Your instructions - Working line by line, output the entries below exactly as they appear.

Supplied material -
____________________

/-- ★★ **THE η-DEFECT OF THE REMAINDER** from the commutator pieces' letters `[Δ_a, M_{h′_□}]G_□′ ≤ 1·1·θ₀e^{−δd}` (fine, the (2.134) shape), their two-grid defects
`𝔇([Δ_a′, M_{h′_□}]G_□′, [Δ_a, M_{h_□}]G_□) ≤ 1·1·re^{−δd}` and the partition's fits: `𝔇(R′, R) ≤ N_ov·(θ₀o + r)·e^{−δd}`. [cite: Balaban1984PropagatorsII, (2.134)–(2.135) p.247 (shapes)] -/
theorem hasMaj_idef_remainder {Δ : (X → ℝ) →ₗ[ℝ] (X → ℝ)} {Δ' : (X' → ℝ) →ₗ[ℝ] (X' → ℝ)} {h : ι → X → ℝ} {h' : ι → X' → ℝ} {G : ι → (X → ℝ) →ₗ[ℝ] (X → ℝ)}
    {G' : ι → (X' → ℝ) →ₗ[ℝ] (X' → ℝ)} {θ₀ r o δ Nov : ℝ} (hθ : 0 ≤ θ₀) (hr : 0 ≤ r) (ho : 0 ≤ o) (hh : ∀ i x, |h i x| ≤ 1) (hfit : ∀ i x', |h' i x' - h i (π x')| ≤ o)
    (hN : ∀ a, ∑ i, ind (S i) a ≤ Nov)
    (hK' : ∀ i, HasMaj (BlockNorm.ofBlocks g (blk ∘ π)) (BlockNorm.ofBlocks g (blk ∘ π)) (commOp Δ' (h' i) ∘ₗ G' i)
      (fun y y' => ind (S i) y * ind (S i) y' * (θ₀ * Real.exp (-(δ * g.dist y y')))))
    (hDK : ∀ i, HasMaj (BlockNorm.ofBlocks g blk) (BlockNorm.ofBlocks g (blk ∘ π)) (idef (pull π) (pull π) (commOp Δ' (h' i) ∘ₗ G' i) (commOp Δ (h i) ∘ₗ G i))
      (fun y y' => ind (S i) y * ind (S i) y' * (r * Real.exp (-(δ * g.dist y y'))))) :
    HasMaj (BlockNorm.ofBlocks g blk) (BlockNorm.ofBlocks g (blk ∘ π)) (idef (pull π) (pull π) (remainder Δ' h' G') (remainder Δ h G))
      (fun y y' => Nov * (θ₀ * o + r) * Real.exp (-(δ * g.dist y y'))) := by
  have hE : ∀ y y' : g.Site, 0 ≤ Real.exp (-(δ * g.dist y y')) := fun _ _ => Real.exp_nonneg _
  have hterm : ∀ i, HasMaj (BlockNorm.ofBlocks g blk) (BlockNorm.ofBlocks g (blk ∘ π))
      (idef (pull π) (pull π) ((commOp Δ' (h' i) ∘ₗ G' i) ∘ₗ mulOp (h' i)) ((commOp Δ (h i) ∘ₗ G i) ∘ₗ mulOp (h i)))
      (fun y y' => ind (S i) y * ((θ₀ * o + r) * Real.exp (-(δ * g.dist y y')))) := by
    intro i
    have hMa := hasMaj_mulOp (g := g) blk (m := fun _ => (1 : ℝ)) (fun _ => zero_le_one) (hh i)
    have hDM := hasMaj_idef_mulOp (g := g) blk π (o := fun _ => o) (fun _ => ho) (fun x' => hfit i x')
    have hnn : ∀ (c : ℝ), 0 ≤ c → ∀ y y' : g.Site, 0 ≤ ind (S i) y * ind (S i) y' * (c * Real.exp (-(δ * g.dist y y'))) :=
      fun c hc y y' => mul_nonneg (mul_nonneg (ind_nonneg _ _) (ind_nonneg _ _)) (mul_nonneg hc (hE y y'))
    have t1 := hasMaj_comp_diag (blk ∘ π) (hnn θ₀ hθ) (hK' i) hDM
    have t2 := hasMaj_comp_diag blk (hnn r hr) (hDK i) hMa
    rw [idef_comp (pull π) (pull π) (pull π)]
    refine (t1.add t2).mono fun y y' => ?_
    have h1 := ind_le_one (S i) y'
    have h0 : 0 ≤ ind (S i) y * ((θ₀ * o + r) * Real.exp (-(δ * g.dist y y'))) :=
      mul_nonneg (ind_nonneg _ _) (mul_nonneg (by positivity) (hE y y'))
    calc ind (S i) y * ind (S i) y' * (θ₀ * Real.exp (-(δ * g.dist y y'))) * o + ind (S i) y * ind (S i) y' * (r * Real.exp (-(δ * g.dist y y'))) * 1
        = ind (S i) y' * (ind (S i) y * ((θ₀ * o + r) * Real.exp (-(δ * g.dist y y')))) := by ring
      _ ≤ 1 * (ind (S i) y * ((θ₀ * o + r) * Real.exp (-(δ * g.dist y y')))) := mul_le_mul_of_nonneg_right h1 h0
      _ = _ := one_mul _
  rw [remainder, remainder, idef_neg, idef_fsum]
  refine ((hasMaj_sum_overlap _ S _ Nov (fun y y' => mul_nonneg (by positivity) (hE y y')) hterm hN).neg).mono fun y y' => le_of_eq ?_
  ring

____________________

Answer below -
/-- ★★ **THE η-DEFECT OF THE REMAINDER** from the commutator pieces' letters `[Δ_a, M_{h′_□}]G_□′ ≤ 1·1·θ₀e^{−δd}` (fine, the (2.134) shape), their two-grid defects
`𝔇([Δ_a′, M_{h′_□}]G_□′, [Δ_a, M_{h_□}]G_□) ≤ 1·1·re^{−δd}` and the partition's fits: `𝔇(R′, R) ≤ N_ov·(θ₀o + r)·e^{−δd}`. [cite: Balaban1984PropagatorsII, (2.134)–(2.135) p.247 (shapes)] -/
theorem hasMaj_idef_remainder {Δ : (X → ℝ) →ₗ[ℝ] (X → ℝ)} {Δ' : (X' → ℝ) →ₗ[ℝ] (X' → ℝ)} {h : ι → X → ℝ} {h' : ι → X' → ℝ} {G : ι → (X → ℝ) →ₗ[ℝ] (X → ℝ)}
    {G' : ι → (X' → ℝ) →ₗ[ℝ] (X' → ℝ)} {θ₀ r o δ Nov : ℝ} (hθ : 0 ≤ θ₀) (hr : 0 ≤ r) (ho : 0 ≤ o) (hh : ∀ i x, |h i x| ≤ 1) (hfit : ∀ i x', |h' i x' - h i (π x')| ≤ o)
    (hN : ∀ a, ∑ i, ind (S i) a ≤ Nov)
    (hK' : ∀ i, HasMaj (BlockNorm.ofBlocks g (blk ∘ π)) (BlockNorm.ofBlocks g (blk ∘ π)) (commOp Δ' (h' i) ∘ₗ G' i)
      (fun y y' => ind (S i) y * ind (S i) y' * (θ₀ * Real.exp (-(δ * g.dist y y')))))
    (hDK : ∀ i, HasMaj (BlockNorm.ofBlocks g blk) (BlockNorm.ofBlocks g (blk ∘ π)) (idef (pull π) (pull π) (commOp Δ' (h' i) ∘ₗ G' i) (commOp Δ (h i) ∘ₗ G i))
      (fun y y' => ind (S i) y * ind (S i) y' * (r * Real.exp (-(δ * g.dist y y'))))) :
    HasMaj (BlockNorm.ofBlocks g blk) (BlockNorm.ofBlocks g (blk ∘ π)) (idef (pull π) (pull π) (remainder Δ' h' G') (remainder Δ h G))
      (fun y y' => Nov * (θ₀ * o + r) * Real.exp (-(δ * g.dist y y'))) := by
  have hE : ∀ y y' : g.Site, 0 ≤ Real.exp (-(δ * g.dist y y')) := fun _ _ => Real.exp_nonneg _
  have hterm : ∀ i, HasMaj (BlockNorm.ofBlocks g blk) (BlockNorm.ofBlocks g (blk ∘ π))
      (idef (pull π) (pull π) ((commOp Δ' (h' i) ∘ₗ G' i) ∘ₗ mulOp (h' i)) ((commOp Δ (h i) ∘ₗ G i) ∘ₗ mulOp (h i)))
      (fun y y' => ind (S i) y * ((θ₀ * o + r) * Real.exp (-(δ * g.dist y y')))) := by
    intro i
    have hMa := hasMaj_mulOp (g := g) blk (m := fun _ => (1 : ℝ)) (fun _ => zero_le_one) (hh i)
    have hDM := hasMaj_idef_mulOp (g := g) blk π (o := fun _ => o) (fun _ => ho) (fun x' => hfit i x')
    have hnn : ∀ (c : ℝ), 0 ≤ c → ∀ y y' : g.Site, 0 ≤ ind (S i) y * ind (S i) y' * (c * Real.exp (-(δ * g.dist y y'))) :=
      fun c hc y y' => mul_nonneg (mul_nonneg (ind_nonneg _ _) (ind_nonneg _ _)) (mul_nonneg hc (hE y y'))
    have t1 := hasMaj_comp_diag (blk ∘ π) (hnn θ₀ hθ) (hK' i) hDM
    have t2 := hasMaj_comp_diag blk (hnn r hr) (hDK i) hMa
    rw [idef_comp (pull π) (pull π) (pull π)]
    refine (t1.add t2).mono fun y y' => ?_
    have h1 := ind_le_one (S i) y'
    have h0 : 0 ≤ ind (S i) y * ((θ₀ * o + r) * Real.exp (-(δ * g.dist y y'))) :=
      mul_nonneg (ind_nonneg _ _) (mul_nonneg (by positivity) (hE y y'))
    calc ind (S i) y * ind (S i) y' * (θ₀ * Real.exp (-(δ * g.dist y y'))) * o + ind (S i) y * ind (S i) y' * (r * Real.exp (-(δ * g.dist y y'))) * 1
        = ind (S i) y' * (ind (S i) y * ((θ₀ * o + r) * Real.exp (-(δ * g.dist y y')))) := by ring
      _ ≤ 1 * (ind (S i) y * ((θ₀ * o + r) * Real.exp (-(δ * g.dist y y')))) := mul_le_mul_of_nonneg_right h1 h0
      _ = _ := one_mul _
  rw [remainder, remainder, idef_neg, idef_fsum]
  refine ((hasMaj_sum_overlap _ S _ Nov (fun y y' => mul_nonneg (by positivity) (hE y y')) hterm hN).neg).mono fun y y' => le_of_eq ?_
  ring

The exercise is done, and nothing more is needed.